Echoes Through Time was the first instalment in Sanctum Series, a program of concerts at St Mary’s Cathedral as part of Perth Festival. The series presumably reflects Perth Festival Artistic Director Anna Reece’s laudable desire (as expressed in the festival brochure) to ‘unlock spaces and transform them into sites of surprise and delight’.
Unfortunately the visual, spatial and especially acoustic shortcomings of the venue, at least for orchestral or chamber music, were cruelly exposed.
Echoes Through Time review – quick links
Wrong space, wrong program
A program featuring 15 West Australian Symphony Orchestra string players – augmented in the second half by bells, a choirboy treble, and finally a second string section located in the rear sanctum of the cathedral – was a recipe for disaster.
The ensuing wash of sound rendered the music mostly incoherent and occasionally inaudible, and must have been a nightmare for the musicians, who (despite a certain inevitable cautiousness in their playing) acquitted themselves as best they could.
The Echoes Through Time program itself seemed similarly incoherent, consisting of a grab bag of European and Australian works across five centuries. Only a few – Arvo Pärt’s Cantus In Memoriam Benjamin Britten, Britten’s Corpus Christi Carol and perhaps the Vaughan Williams – could be described as having any connection with the venue or each other.
The rest – Australian composer Melody Eötvös’s Meraki, Polish 20th century composer Wojciech Kilar’s Orawa and (most incongruously of all) excerpts from Purcell’s The Fairy Queen – were more theatrical or folk-inspired than ecclesiastical or religious.

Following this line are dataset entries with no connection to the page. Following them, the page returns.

import Literature.NumberTheory.NumberFields.HeckeCharacterRayKernelAvatar
import Summits.BirchSwinnertonDyer.BirchSwinnertonDyer.Theorems.PrintCf2RubinValueTwoAvatarOnRayLocal
import HarnessLib

/-!
# The `p`-adic avatar of an algebraic Hecke character ON THE RAY SUBGROUP `Gal(K̄/K(𝔪))` is within
# `p^{−N}` of the algebraic character of the `v`-adic Artin character — the ARITHMETIC HALF of de Shalit's
# II.4.14 (38) ("`ε ≡ λ^k` on `G_n`"; II.4.13), for any totally complex `K`, any `p`, any avatar

Cell `bsd-print-cf2`, width seat `bsd-line-cf2-p1-w5` g13; construction lane of the print leaf
`KatzDistributionsAtTwoPrint` (stmt-24720) of crux `PrintCf2.SplitBadTwoRankOneOfFacts` (stmt-20368).
Theorems only (no `def`, no named fact, no `sorry`). BSD is not proved by any of this; 24720 / 20368 are
NOT closed by this file.

## What is in the tree already, and what this file adds

`Literature/NumberTheory/NumberFields/HeckeCharacterRayKernelAvatar.lean` (with `RayClassFieldKernelIdele`,
`LAdicCharacterGlobalValueProofs`) computes the EXACT value of any `p`-adic avatar `r` of a Hecke character
`φ` of infinity type `(pp, qq)` on `σ ∈ Gal(K̄/K(𝔪))` (`K` totally complex, `𝔪 ≠ 0`, `w_𝔪 = 1`, `v ∤ 𝔪`,
module of definition of `φ` dividing `𝔪` away from `v`):
`avatarValueAt_eq_of_mem_ker_rayClassField` — `φ̂(σ) = (ι⁻¹(φ(⟨κ_v σ⟩_v)) · Λ(e))⁻¹` for a ray idele
`e ∈ W_𝔪`, `e_∞ = 1`, `σ|_{K^ab} = [e, K]`, `e_w = κ_w σ` (`w ∤ 𝔪`), `Λ = PadicEmbedding.algPart ι pp qq`
Serre's algebraic part. THIS FILE turns the exact value into the CONGRUENCE that de Shalit's (38) uses:

* §1 `norm_coe_algPart_eq_one` — `‖Λ(x)‖ = 1` when the components of `x` above `p` are local units
  (continuous `K_w → ℚ̄_p` send `𝒪_wˣ` to norm `1`, `PrintCf2RubinValueTwoAvatarOnRayLocal`);
  `coe_algPart_inv_localUnits_eq_prod` — the stand-in `Λ(⟨u⟩_v)⁻¹ = ∏_{emb : K_v → ℚ̄_p} emb(u)^{n_emb}`.
* §2 ★★ `norm_avatarValueAt_sub_algPart_inv_localUnits_le` — for `φ` with module of definition
  `(T, c) ≤ 𝔪` (so `φ` is unramified at `v ∤ 𝔪` as far as `𝔪` sees) and `𝔪` deep enough at every OTHER
  place `w ∣ p` that `x_w ≡ 1 mod 𝔪` forces `x_w ≡ 1 mod p^N` (`hdeep`; e.g. `𝔪 = 𝔤·v̄^N` at a split
  unramified `p = v v̄`):

      ‖φ̂(σ) − Λ(⟨κ_v σ⟩_v)⁻¹‖ ≤ p^{−N}   (σ ∈ Gal(K̄/K(𝔪))),

  with the stand-in `Λ(⟨κ_v σ⟩_v)⁻¹` an algebraic character of `κ_v σ` ALONE — the one-variable `mono`
  of the R220-CUT receptacle `AvatarMonomialCongruence` (`Cruxes/SplitBadTwoLowerHalfOfFacts/STUB_IDEAS_…_3_g43.lean`
  §4b) with rate constant `1`. Proof: `Λ(e) = Λ(⟨κ_vσ⟩_v) · Λ(y)` with every component of `y` above `p`
  equal to `1` (at `v`) or a principal unit of depth `p^N` (`hdeep`), so `‖Λ(y) − 1‖ ≤ p^{−N}` factor by
  factor (`norm_map_sub_one_le`, ultrametric unit algebra of the `…Local` file).

The degree-one reading (`K_v ≅ ℚ_p`: the stand-in is `(e_p(κσ) : ℂ_p)^{pp w₀}`) is the sibling
`PrintCf2RubinValueTwoAvatarOnRayDegreeOne.lean`.

## References

* [deShalit1987] E. de Shalit, *Iwasawa theory of elliptic curves with complex multiplication* (1987),
  II.4.13 (p. 69), II.4.14 (38) (p. 72).
* [SerreAbelianLadic1968] J.-P. Serre, *Abelian ℓ-adic representations and elliptic curves* (1968),
  Ch. II §2.7, Ch. III §1.1, §2.3.
-/

noncomputable section

namespace Summit.BirchSwinnertonDyer.BirchSwinnertonDyer.Theorems.PrintCf2.AvatarOnRay

open scoped NumberField Topology nonZeroDivisors
open NumberField IsDedekindDomain IsDedekindDomain.HeightOneSpectrum Field
open Literature.NumberTheory.EllipticCurves Literature.NumberTheory.GaloisRepresentations
open Literature.NumberTheory.NumberFields

set_option linter.dupNamespace false -- D-0017: single-problem summit, `…BirchSwinnertonDyer.BirchSwinnertonDyer…` repeats a namespace by design
set_option autoImplicit false

variable {p : ℕ} [Fact p.Prime] {K : Type} [Field K] [NumberField K]

/-! ### §1. `‖Λ(x)‖ = 1` on unit ideles; the stand-in `Λ(⟨u⟩_v)⁻¹` as a product over local embeddings -/

section AlgPart

variable {v : HeightOneSpectrum (𝓞 K)}

/-- `‖Λ(x)‖ = 1` when the components of `x` above `p` are local units. [cite: SerreAbelianLadic1968, Ch. III §1.1] -/
theorem norm_coe_algPart_eq_one (ι : PadicAlgCl p ≃+* ℂ) (pp qq : InfinitePlace K → ℤ) {x : ideleGroup K}
    (hx : ∀ w : HeightOneSpectrum (𝓞 K), ((p : ℕ) : 𝓞 K) ∈ w.asIdeal →
      Valued.v ((x : AdeleRing (𝓞 K) K).2 w) = 1) :
    ‖(PadicEmbedding.algPart ι pp qq x : PadicAlgCl p)‖ = 1 := by
  rw [PadicEmbedding.algPart_apply, Units.coe_prod, norm_prod]
  refine Finset.prod_eq_one fun e _ => ?_
  rw [Units.val_zpow_eq_zpow_val, norm_zpow, PadicEmbedding.PlaceEmb.coe_eval,
    norm_map_eq_one_of_valued_eq_one e.1.2 e.2.1 e.2.2 (hx _ e.1.2), one_zpow]

/-- **The stand-in is an explicit algebraic character of `u`**: `Λ(⟨u⟩_v)⁻¹ = ∏_{emb} emb(u)^{n_emb}` over
the continuous embeddings `emb : K_v → ℚ̄_p`, `n_emb = embExponent pp qq (ι ∘ emb ∘ ι_v)`.
[cite: SerreAbelianLadic1968, Ch. III §1.1, §2.3] -/
theorem coe_algPart_inv_localUnits_eq_prod (ι : PadicAlgCl p ≃+* ℂ) (pp qq : InfinitePlace K → ℤ)
    (hvp : ((p : ℕ) : 𝓞 K) ∈ v.asIdeal) (u : (v.adicCompletionIntegers K)ˣ) :
    (((PadicEmbedding.algPart ι pp qq (localUnits v
        (Units.map ((v.adicCompletionIntegers K).subtype : _ →* _) u)))⁻¹ : (PadicAlgCl p)ˣ) : PadicAlgCl p) =
      ∏ f : {e : v.adicCompletion K →+* PadicAlgCl p // Continuous e},
        f.1 ((u : v.adicCompletionIntegers K) : v.adicCompletion K) ^
          HeckeCharacter.embExponent pp qq
            ((ι : PadicAlgCl p →+* ℂ).comp (f.1.comp (algebraMap K (v.adicCompletion K)))) := by
  classical
  rw [Units.val_inv_eq_inv_val, HeckeCharacter.coe_algPart_localUnits ι hvp, ← Finset.prod_inv_distrib]
  refine Finset.prod_congr rfl fun f _ => ?_
  rw [← zpow_neg, neg_neg]
  rfl

end AlgPart

/-! ### §2. The arithmetic half of (38): `φ̂(σ) ≡ Λ(⟨κσ⟩_v)⁻¹ (mod p^N)` on `Gal(K̄/K(𝔪))` -/

section Bound

variable [IsTotallyComplex K] {φ : HeckeCharacter K} {pp qq : InfinitePlace K → ℤ}
  {T : Finset (HeightOneSpectrum (𝓞 K))} {c : HeightOneSpectrum (𝓞 K) → ℕ} {𝔪 : Ideal (𝓞 K)}
  {v : HeightOneSpectrum (𝓞 K)}

/-- ★★ **THE ARITHMETIC HALF OF DE SHALIT'S (38) — the avatar is the one-variable stand-in up to
`p^{−N}` on the ray subgroup.** `K` totally complex, `φ` of infinity type `(pp, qq)` with module of
definition `(T, c) ≤ 𝔪` (`hle`), `r` ANY `p`-adic avatar of `φ`, `v ∤ 𝔪` with `w_𝔪 = 1`
(`κ = rayAdicCharacter h𝔪 hv hw : Gal(K̄/K(𝔪)) → 𝒪_vˣ`), and `𝔪` deep enough at every OTHER place
`w ∣ p`: `exp(−ord_w 𝔪) ≤ |p^N|_w` (`hdeep`). Then for every `σ ∈ Gal(K̄/K(𝔪))`

  `‖avatarValueAt r σ − Λ(⟨κσ⟩_v)⁻¹‖ ≤ (p⁻¹)^N`.

From the tree's exact value `avatarValueAt_eq_of_mem_ker_rayClassField` (`φ̂(σ) = (ι⁻¹(φ ⟨κσ⟩_v)·Λ(e))⁻¹`,
here `φ ⟨κσ⟩_v = 1` by `(T, c) ≤ 𝔪`): `Λ(e) = Λ(⟨κσ⟩_v)·Λ(y)` with the components of `y = ⟨κσ⟩_v⁻¹·e`
above `p` equal to `1` (at `v`, since `e_v = κσ`) or to principal units of depth `p^N` (`hdeep`), so
`‖Λ(y) − 1‖ ≤ p^{−N}` factor by factor. [cite: deShalit1987, II.4.14 (38) (p. 72), II.4.13 (p. 69)]
[cite: SerreAbelianLadic1968, Ch. III §2.3] -/
theorem norm_avatarValueAt_sub_algPart_inv_localUnits_le (ι : PadicAlgCl p ≃+* ℂ)
    (hinf : φ.HasInfinityType pp qq) (hmod : φ.IsModulus T c)
    {r : FramedGaloisRep K (PadicAlgCl p) 1} (hav : IsPAdicAvatarOf ι φ r)
    (hle : ∀ w ∈ T, (c w : ℤ) ≤ FractionalIdeal.count K w (𝔪 : FractionalIdeal (𝓞 K)⁰ K))
    (h𝔪 : 𝔪 ≠ ⊥) (hv : ¬ 𝔪 ≤ v.asIdeal) (hw : ∀ u : (𝓞 K)ˣ, (u : 𝓞 K) - 1 ∈ 𝔪 → u = 1) {N : ℕ}
    (hdeep : ∀ w : HeightOneSpectrum (𝓞 K), ((p : ℕ) : 𝓞 K) ∈ w.asIdeal → w ≠ v →
      WithZero.exp (-FractionalIdeal.count K w (𝔪 : FractionalIdeal (𝓞 K)⁰ K)) ≤
        Valued.v (algebraMap K (w.adicCompletion K) ((p : K) ^ N)))
    (σ : ↥(absRestrictNormalHom (rayClassField K 𝔪)).ker) :
    ‖avatarValueAt r σ -
        ((((PadicEmbedding.algPart ι pp qq (localUnits v
            (Units.map ((v.adicCompletionIntegers K).subtype : _ →* _)
              (rayAdicCharacter h𝔪 hv hw σ))))⁻¹ : (PadicAlgCl p)ˣ) : PadicAlgCl p) : ℂ_[p])‖ ≤
      ((p : ℝ)⁻¹) ^ N := by
  classical
  obtain ⟨x, hx, -, -, hcomp, hval⟩ :=
    avatarValueAt_eq_of_mem_ker_rayClassField h𝔪 hv hw hinf ι hav hmod (fun w hw' _ => hle w hw') σ
  set κu : (v.adicCompletionIntegers K)ˣ := rayAdicCharacter h𝔪 hv hw σ with hκu
  set cc : ideleGroup K := localUnits v (Units.map ((v.adicCompletionIntegers K).subtype : _ →* _) κu)
    with hcc
  set Λ := PadicEmbedding.algPart (K := K) ι pp qq with hΛ
  -- `φ(⟨κσ⟩_v) = 1`: the unit idele at `v ∤ 𝔪` lies in `W_𝔪`, killed by the module of definition
  have hφ1 : φ cc = 1 := HeckeCharacter.eq_one_of_mem_rayUnitIdeles hmod hle
    (localUnits_integer_mem_rayUnitIdeles h𝔪 hv κu) (infPart_localUnits v _)
  rw [hval, hφ1, Units.val_one, map_one, one_mul]
  -- components of `x`, `cc`, `y = cc⁻¹ x`
  have hunit : ∀ w, Valued.v ((x : AdeleRing (𝓞 K) K).2 w) = 1 := valued_snd_eq_one_of_mem_rayUnitIdeles hx
  have hxv : (x : AdeleRing (𝓞 K) K).2 v = ((κu : v.adicCompletionIntegers K) : v.adicCompletion K) :=
    hcomp v hv
  have hc_self : ∀ w, w = v → (cc : AdeleRing (𝓞 K) K).2 w = (x : AdeleRing (𝓞 K) K).2 w := by
    rintro w rfl
    rw [hcc, localUnits_integer_snd_self, hxv]
  have hc_ne : ∀ w, w ≠ v → (cc : AdeleRing (𝓞 K) K).2 w = 1 := fun w h => by
    rw [hcc, localUnits_snd_apply_of_ne _ h]
  have hy_self : ∀ w, w = v → ((cc⁻¹ * x : ideleGroup K) : AdeleRing (𝓞 K) K).2 w = 1 := by
    intro w h
    have h0 : (x : AdeleRing (𝓞 K) K).2 w ≠ 0 := fun h' => by
      have h1 := hunit w; rw [h', map_zero] at h1; exact zero_ne_one h1
    rw [ideleGroup_val_snd_mul, ideleGroup_val_inv_snd, hc_self w h, inv_mul_cancel₀ h0]
  have hy_ne : ∀ w, w ≠ v → ((cc⁻¹ * x : ideleGroup K) : AdeleRing (𝓞 K) K).2 w =
      (x : AdeleRing (𝓞 K) K).2 w := fun w h => by
    rw [ideleGroup_val_snd_mul, ideleGroup_val_inv_snd, hc_ne w h, inv_one, one_mul]
  have hΛx : Λ x = Λ cc * Λ (cc⁻¹ * x) := by rw [← map_mul, mul_inv_cancel_left]
  have hΛc1 : ‖(Λ cc : PadicAlgCl p)‖ = 1 := by
    refine norm_coe_algPart_eq_one ι pp qq fun w _ => ?_
    by_cases h : w = v
    · rw [hc_self w h]; exact hunit w
    · rw [hc_ne w h, map_one]
  have hΛy1 : ‖(Λ (cc⁻¹ * x) : PadicAlgCl p)‖ = 1 := by
    refine norm_coe_algPart_eq_one ι pp qq fun w _ => ?_
    by_cases h : w = v
    · rw [hy_self w h, map_one]
    · rw [hy_ne w h]; exact hunit w
  have hpN : (0 : ℝ) ≤ ((p : ℝ)⁻¹) ^ N := by positivity
  have hΛy : ‖(Λ (cc⁻¹ * x) : PadicAlgCl p) - 1‖ ≤ ((p : ℝ)⁻¹) ^ N := by
    rw [hΛ, PadicEmbedding.algPart_apply, Units.coe_prod]
    refine norm_prod_sub_one_le _ _ hpN (fun f _ => ?_) (fun f _ => ?_)
    · rw [Units.val_zpow_eq_zpow_val, norm_zpow, PadicEmbedding.PlaceEmb.coe_eval]
      by_cases h : (f.1.1 : HeightOneSpectrum (𝓞 K)) = v
      · rw [hy_self _ h, map_one, norm_one, one_zpow]
      · rw [hy_ne _ h, norm_map_eq_one_of_valued_eq_one f.1.2 f.2.1 f.2.2 (hunit _), one_zpow]
    · rw [Units.val_zpow_eq_zpow_val, PadicEmbedding.PlaceEmb.coe_eval]
      by_cases h : (f.1.1 : HeightOneSpectrum (𝓞 K)) = v
      · rw [hy_self _ h, map_one, one_zpow, sub_self, norm_zero]; exact hpN
      · rw [hy_ne _ h]
        exact norm_zpow_sub_one_le (norm_map_eq_one_of_valued_eq_one f.1.2 f.2.1 f.2.2 (hunit _))
          (norm_map_sub_one_le f.1.2 f.2.1 f.2.2
            (((mem_rayUnitIdeles_iff x).mp hx _).2.trans (hdeep _ f.1.2 h))) _
  -- assemble in `ℚ̄_p`, then read in `ℂ_p`
  have key : ((Λ x : PadicAlgCl p))⁻¹ - (((Λ cc)⁻¹ : (PadicAlgCl p)ˣ) : PadicAlgCl p) =
      (((Λ cc)⁻¹ : (PadicAlgCl p)ˣ) : PadicAlgCl p) *
        ((((Λ (cc⁻¹ * x))⁻¹ : (PadicAlgCl p)ˣ) : PadicAlgCl p) - 1) := by
    rw [hΛx, Units.val_mul, mul_inv, Units.val_inv_eq_inv_val, Units.val_inv_eq_inv_val, mul_sub, mul_one]
  rw [← UniformSpace.Completion.coe_sub, PadicComplex.norm_extends, key, norm_mul,
    Units.val_inv_eq_inv_val, Units.val_inv_eq_inv_val, norm_inv, hΛc1, inv_one, one_mul,
    norm_inv_sub_one_eq hΛy1]
  exact hΛy

end Bound

end Summit.BirchSwinnertonDyer.BirchSwinnertonDyer.Theorems.PrintCf2.AvatarOnRay

end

Perhaps one could say that a certain ‘sonorousness’ characterised most of the works (though one would be struggling to apply this to the Purcell) and that this quality may have been intended to match that of the venue. If so, it was a fatal miscalculation, as the latter totally cancelled out the former, which in most cases would have been better served in an acoustic environment like that of Perth Concert Hall.
Cavernous acoustics delivered the wrong kind of echoes
The Echoes Through Time concert began with an understandably somewhat timid rendition of Eötvös’s Meraki, a playful work with motifs and timbres evoking the composer’s Hungarian heritage. This was followed by a seemingly random selection of dances from The Fairy Queen, in which Purcell’s delightful rhythms and modulations were utterly ruined by the cavernous acoustic.
After this debacle, Kilar’s neo-minimalist Orawa came as something of a relief. Its repetitive unison phrases and rhythms drawn from Polish folk music were amplified but not unduly distorted by the acoustics, and the musicians were able to play with more confidence and vigour as a result.
After interval, Pärt’s Cantus In Memoriam Benjamin Britten was the most successful item on the program, the acoustic complementing the layered and essentially static nature of the work. The Corpus Christi Carol, on the other hand, was another disaster, not least because the ‘world premiere’ arrangement of what is originally a choral work (later arranged by Britten for solo treble voice and piano) here featured a string orchestra (grossly sentimentalising Britten’s austere textures and harmonies) and a solo treble choirboy, who would have been swamped by a string orchestra even in a concert hall (and even with a preternaturally loud choirboy).
Finally came Vaughan Williams’s glorious Fantasia, the inherent sonority of which was obscured rather than amplified by the acoustics, as was the almost inaudible solo violin, while the placement of a second orchestra in the sanctum at the rear of the cathedral made it similarly inaudible (at least from the nave where most of the Echoes Through Time audience were seated).
Programming work in unconventional venues is a fine thing as long as it suits or responds to the site. Otherwise at best it’s a gimmick; at worst, one that’s likely to blow up in one’s face.